Unquestionably Stanley Kubrick’s most controversial film, Clockwork Orange caused a wave of indignation when it was released in 1972. As shocking as it is fascinating, the film, adapted from an Anthony Burgess novel published ten years earlier, showcases the scandal and horror of violence through the character of Alex, a psychopath who weaknesses are cured through a treatment that consists of forcing him to watch unbearable images on a loop. A gangster film mixed with a moral fable and a cutting criticism of society in the early 70s, the film has gone down in history for its harshness – it was immediately rated 18 and censored in some English cinemas – but also for its style. In fact, the filmmaker, a master in the art of setting the scene, created a unique world in each of his movies. That is why he has left an indelible mark on popular culture, even leading to a type of architecture or design « à la Kubrick ». The style of the main character, elegant and androgynous, is an essential element of the film and is said to have inspired the singer David Bowie when he created his alter egos. It is therefore quite natural that Alessandro Michele drew on the scenes where Alex reaches the climax of dementia, wide-eyed but still impeccably dressed, in a white velvet suit, braces and bowler hat, as he takes his comrades on a one-way trip into the depths of madness…

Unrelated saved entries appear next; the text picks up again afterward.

/-- A loop pattern has treewidth `0` (singleton bags along a path). [folklore] -/
theorem treewidth_loopPattern_le {k : ℕ} (m : Fin k → ℕ) :
    treewidth (SimpleGraph.fromRel fun a b : Fin k =>
        ∃ e ∈ (∑ j : Fin k, Multiset.replicate (m j) (j, j) : Multiset (Fin k × Fin k)),
          a = e.1 ∧ b = e.2) ≤ 0 := by
  cases k with
  | zero => simpa using treewidth_le_card_sub_one (SimpleGraph.fromRel fun a b : Fin 0 =>
        ∃ e ∈ (∑ j : Fin 0, Multiset.replicate (m j) (j, j) : Multiset (Fin 0 × Fin 0)),
          a = e.1 ∧ b = e.2)
  | succ k =>
    refine treewidth_le_of_intervals _ (fun t : Fin (k + 1) => ({t} : Finset (Fin (k + 1))))
      (fun u v huv => (not_adj_loopPattern m u v huv).elim) (fun v => ⟨v, Finset.mem_singleton_self v⟩)
      (fun v => ?_) (fun t => by simp)
    have : {t : Fin (k + 1) | v ∈ ({t} : Finset (Fin (k + 1)))} = {v} := by
      ext t
      simp [eq_comm]
    rw [this]
    exact Set.ordConnected_singleton

/-- **`dihom` of a loop pattern is a product of diagonal power sums**: `Σ_h Π_j x_{h j, h j}^{m j} =
Π_j Σ_i x_ii^{m j}`. [folklore] -/
theorem diHomPoly_loopPattern (n : ℕ) {k : ℕ} (m : Fin k → ℕ) :
    diHomPoly (∑ j : Fin k, Multiset.replicate (m j) (j, j) : Multiset (Fin k × Fin k)) n ℂ =
      ∏ j : Fin k, ∑ i : Fin n, (X (i, i) : MvPolynomial (Fin n × Fin n) ℂ) ^ (m j) := by
  unfold diHomPoly
  have hprod : ∀ h : Fin k → Fin n,
      ((∑ j : Fin k, Multiset.replicate (m j) (j, j) : Multiset (Fin k × Fin k)).map
          fun e => (X (h e.1, h e.2) : MvPolynomial (Fin n × Fin n) ℂ)).prod =
        ∏ j : Fin k, (X (h j, h j) : MvPolynomial (Fin n × Fin n) ℂ) ^ (m j) := by
    intro h
    rw [show ((∑ j : Fin k, Multiset.replicate (m j) (j, j) : Multiset (Fin k × Fin k)).map
          fun e => (X (h e.1, h e.2) : MvPolynomial (Fin n × Fin n) ℂ)) =
        ∑ j : Fin k, (Multiset.replicate (m j) (j, j)).map
          fun e => (X (h e.1, h e.2) : MvPolynomial (Fin n × Fin n) ℂ) from
      map_sum (Multiset.mapAddMonoidHom fun e : Fin k × Fin k =>
        (X (h e.1, h e.2) : MvPolynomial (Fin n × Fin n) ℂ)) _ _, Multiset.prod_sum]
    refine Finset.prod_congr rfl fun j _ => ?_
    rw [Multiset.map_replicate, Multiset.prod_replicate]
  simp_rw [hprod]
  rw [Finset.prod_univ_sum]
  simp only [Fintype.piFinset_univ]

/-! ### Newton: the diagonal product is a combination of loop-pattern `dihom`s -/

/-- Elementary symmetric polynomials lie in the subalgebra generated by the power sums (characteristic `0`;
Newton's identities `k e_k = Σ_{i<k} ± e_i p_{k-i}`). [cite: Macdonald1995, I (2.11′)] -/
theorem esymm_mem_adjoin_psum (σ : Type) [Fintype σ] (k : ℕ) :
    MvPolynomial.esymm σ ℂ k ∈ Algebra.adjoin ℂ (Set.range (MvPolynomial.psum σ ℂ)) := by
  induction k using Nat.strong_induction_on with
  | _ k ih =>
    rcases Nat.eq_zero_or_pos k with rfl | hk
    · rw [MvPolynomial.esymm_zero]
      exact Subalgebra.one_mem _
    · set A := Algebra.adjoin ℂ (Set.range (MvPolynomial.psum σ ℂ)) with hA
      have hNewton := MvPolynomial.mul_esymm_eq_sum σ ℂ k
      have hrhs : (k : MvPolynomial σ ℂ) * MvPolynomial.esymm σ ℂ k ∈ A := by
        rw [hNewton]
        refine Subalgebra.mul_mem _ (Subalgebra.pow_mem _ (Subalgebra.neg_mem _ (Subalgebra.one_mem _)) _)
          (Subalgebra.sum_mem _ fun a ha => ?_)
        refine Subalgebra.mul_mem _ (Subalgebra.mul_mem _
          (Subalgebra.pow_mem _ (Subalgebra.neg_mem _ (Subalgebra.one_mem _)) _)
          (ih a.1 (Finset.mem_filter.1 ha).2)) (Algebra.subset_adjoin ⟨a.2, rfl⟩)
      have hkC : (k : MvPolynomial σ ℂ) = C (k : ℂ) := (map_natCast C k).symm
      have hk0 : (k : ℂ) ≠ 0 := Nat.cast_ne_zero.2 hk.ne'
      have : MvPolynomial.esymm σ ℂ k = C ((k : ℂ)⁻¹) * ((k : MvPolynomial σ ℂ) * MvPolynomial.esymm σ ℂ k) := by
        rw [hkC, ← mul_assoc, ← C_mul, inv_mul_cancel₀ hk0, C_1, one_mul]
      rw [this]
      refine Subalgebra.mul_mem _ ?_ hrhs
      rw [← MvPolynomial.algebraMap_eq]
      exact Subalgebra.algebraMap_mem _ _

/-- The diagonal embedding `x_i ↦ x_ii` sends the power sum `p_m` to the diagonal power sum `Σ_i x_ii^m`.
[folklore] -/
theorem rename_diag_psum (n m : ℕ) :
    rename (fun i : Fin n => (i, i)) (MvPolynomial.psum (Fin n) ℂ m) =
      ∑ i : Fin n, (X (i, i) : MvPolynomial (Fin n × Fin n) ℂ) ^ m := by
  unfold MvPolynomial.psum
  rw [map_sum]
  simp only [map_pow, rename_X]

/-- The diagonal embedding sends `e_n(x_1, …, x_n)` to `Π_i x_ii`. [folklore] -/
theorem rename_diag_esymm_self (n : ℕ) :
    rename (fun i : Fin n => (i, i)) (MvPolynomial.esymm (Fin n) ℂ n) =
      ∏ i : Fin n, (X (i, i) : MvPolynomial (Fin n × Fin n) ℂ) := by
  have h : MvPolynomial.esymm (Fin n) ℂ n = ∏ i : Fin n, (X i : MvPolynomial (Fin n) ℂ) := by
    unfold MvPolynomial.esymm
    have hps : Finset.powersetCard n (Finset.univ : Finset (Fin n)) = {Finset.univ} := by
      simpa using Finset.powersetCard_self (Finset.univ : Finset (Fin n))
    rw [hps, Finset.sum_singleton]
  rw [h, map_prod]
  simp only [rename_X]

/-- Every element of the multiplicative closure of the diagonal power sums is a finite product of them,
indexed by some `Fin k`. [folklore] -/
theorem exists_prod_of_mem_closure (n : ℕ) {x : MvPolynomial (Fin n × Fin n) ℂ}
    (hx : x ∈ Submonoid.closure (Set.range fun m : ℕ =>
      ∑ i : Fin n, (X (i, i) : MvPolynomial (Fin n × Fin n) ℂ) ^ m)) :
    ∃ (k : ℕ) (m : Fin k → ℕ), x = ∏ j : Fin k, ∑ i : Fin n, (X (i, i) : MvPolynomial (Fin n × Fin n) ℂ) ^ (m j) := by
  induction hx using Submonoid.closure_induction with
  | mem x h =>
    obtain ⟨m, rfl⟩ := h
    exact ⟨1, fun _ => m, by simp⟩
  | one => exact ⟨0, Fin.elim0, by simp⟩
  | mul x y _ _ ihx ihy =>
    obtain ⟨k₁, m₁, rfl⟩ := ihx
    obtain ⟨k₂, m₂, rfl⟩ := ihy
    refine ⟨k₁ + k₂, Fin.append m₁ m₂, ?_⟩
    rw [Fin.prod_univ_add]
    simp only [Fin.append_left, Fin.append_right]
import Mathlib
import HarnessLib
import Summits.Ventures.LatticeQCDFlow.Exactness.IMHAnyStartWindowStatistic
import Summits.Ventures.LatticeQCDFlow.Scaling.AutoregressiveGaugeHeatBathColdExact

/-!
# LatticeQCDFlow / Scaling — SLIDING-WINDOW STATISTICS of the exact one-plaquette heat-bath sampler from EVERY initial configuration law: start-up bias `≤ range × (1 − A)^b·min(1, 1/(M·A))`, `A = Z/(c^{#B} M^k)`

HONEST FRAMING: exact (Metropolis-corrected) sampling algorithms for lattice gauge theory;
figures of merit are autocorrelation/cost numbers at stated couplings and volumes; no
continuum-physics claim.

Venture `LatticeQCDFlow` (cell pub-lqcd), topic `Scaling`, FANOUT row 30 (lean-1, GEN-34) — OUR WORK, the gauge instance of this
generation's abstract `Exactness/IMHAnyStartWindowStatistic`.  Setting as in GEN-28's `heatBath_cold_acceptMass_eq` (exact sampler
`K = indepMH q w`, cold configuration `U ≡ 1` = the mode of the importance weight, `A = Z/(c^{#B} M^k)`); `θ_t` the shift on configuration
streams; a SLIDING-WINDOW AVERAGE `(1/M)Σ_{i<M} h(θ_{b+i}U)` of a bounded measurable statistic `h` of the stream (the lag-`u` products
of the autocovariance ∕ `τ_int` estimators, running move indicators, windowed extrema …); `P_{μ₀}` the run from an ARBITRARY initial
configuration law.

* **`heatBath_anyStart_slidingAverage_abs_le`** — `|E_{μ₀}[(1/M)Σ_{i<M} h(θ_{b+i}U)] − E_π[h]| ≤ max(E_π h − a, c − E_π h)·(1 − A)^b·min(1, (1/A)/M)`:
  every windowed estimator's start-up bias decays like `1/(M·A)` times `(1 − A)^b`, whatever the start (GEN-32's exact cold-start law for
  lag products, `…ColdStartAutocovBias`, is the cold instance);
* **`heatBath_anyStart_slidingAverage_abs_le_of_log_le`** — `log(1/ε) ≤ b·A` ⇒ `≤ ε·max(E_π h − a, c − E_π h)`.

NOT CLAIMED: variances of windowed estimators; empirically centred statistics; any value of `A`.

The `Fact` instance is the measurability of the kernel weight (discharged by the measurability clause of GEN-28's
acceptance-mass theorem).  No `def`, no `sorry`, nothing cited as a fact beyond the tree.
-/

noncomputable section

namespace Summit.Ventures.LatticeQCDFlow.Theory2.Autoregressive

open MeasureTheory ProbabilityTheory Function Finset
open scoped ENNReal
open Literature.MathematicalPhysics.QuantumFieldTheory Literature.MathematicalPhysics.QuantumLattice
open Summit.Ventures.LatticeQCDFlow.Exactness Summit.Ventures.LatticeQCDFlow.Scoring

Gucci dress by Alessandro Michele in the film “2001: A Space Odyssey” by Stanley Kubrick

Metaphysical journey in « 2001: A Space Odyssey”

 

In the superb metaphysical science fiction film 2001: A Space Odyssey, one of Stanley Kubrick’s masterpieces, astronauts embark on a journey to Jupiter in the spacecraft Discovery One, following a signal from a monolith that was discovered on the Moon. In the final part of the film, we follow the adventures of astronaut David Bowman « beyond the infinite ». Gucci’s creative director Alessandro Michele replays this iconic scene by placing a female figure in a green tulle evening gown in the cold, futuristic white setting of the cult film. The journey beyond the infinite then becomes a journey to the end of the night. Alessandro Michele discussed this poetic encounter in a press release: « And the dreamiest evening dress dangled in soft tulle ruches bursts into the aseptic and dystopian space of 2001: A Space Odyssey. This situationist game mixes historical plans, references, experiences. The past explodes into the present. Everything can become anything, or something else. As in that famous scene of Kubrick’s masterpiece, where the bone turns into a spaceship. As in life.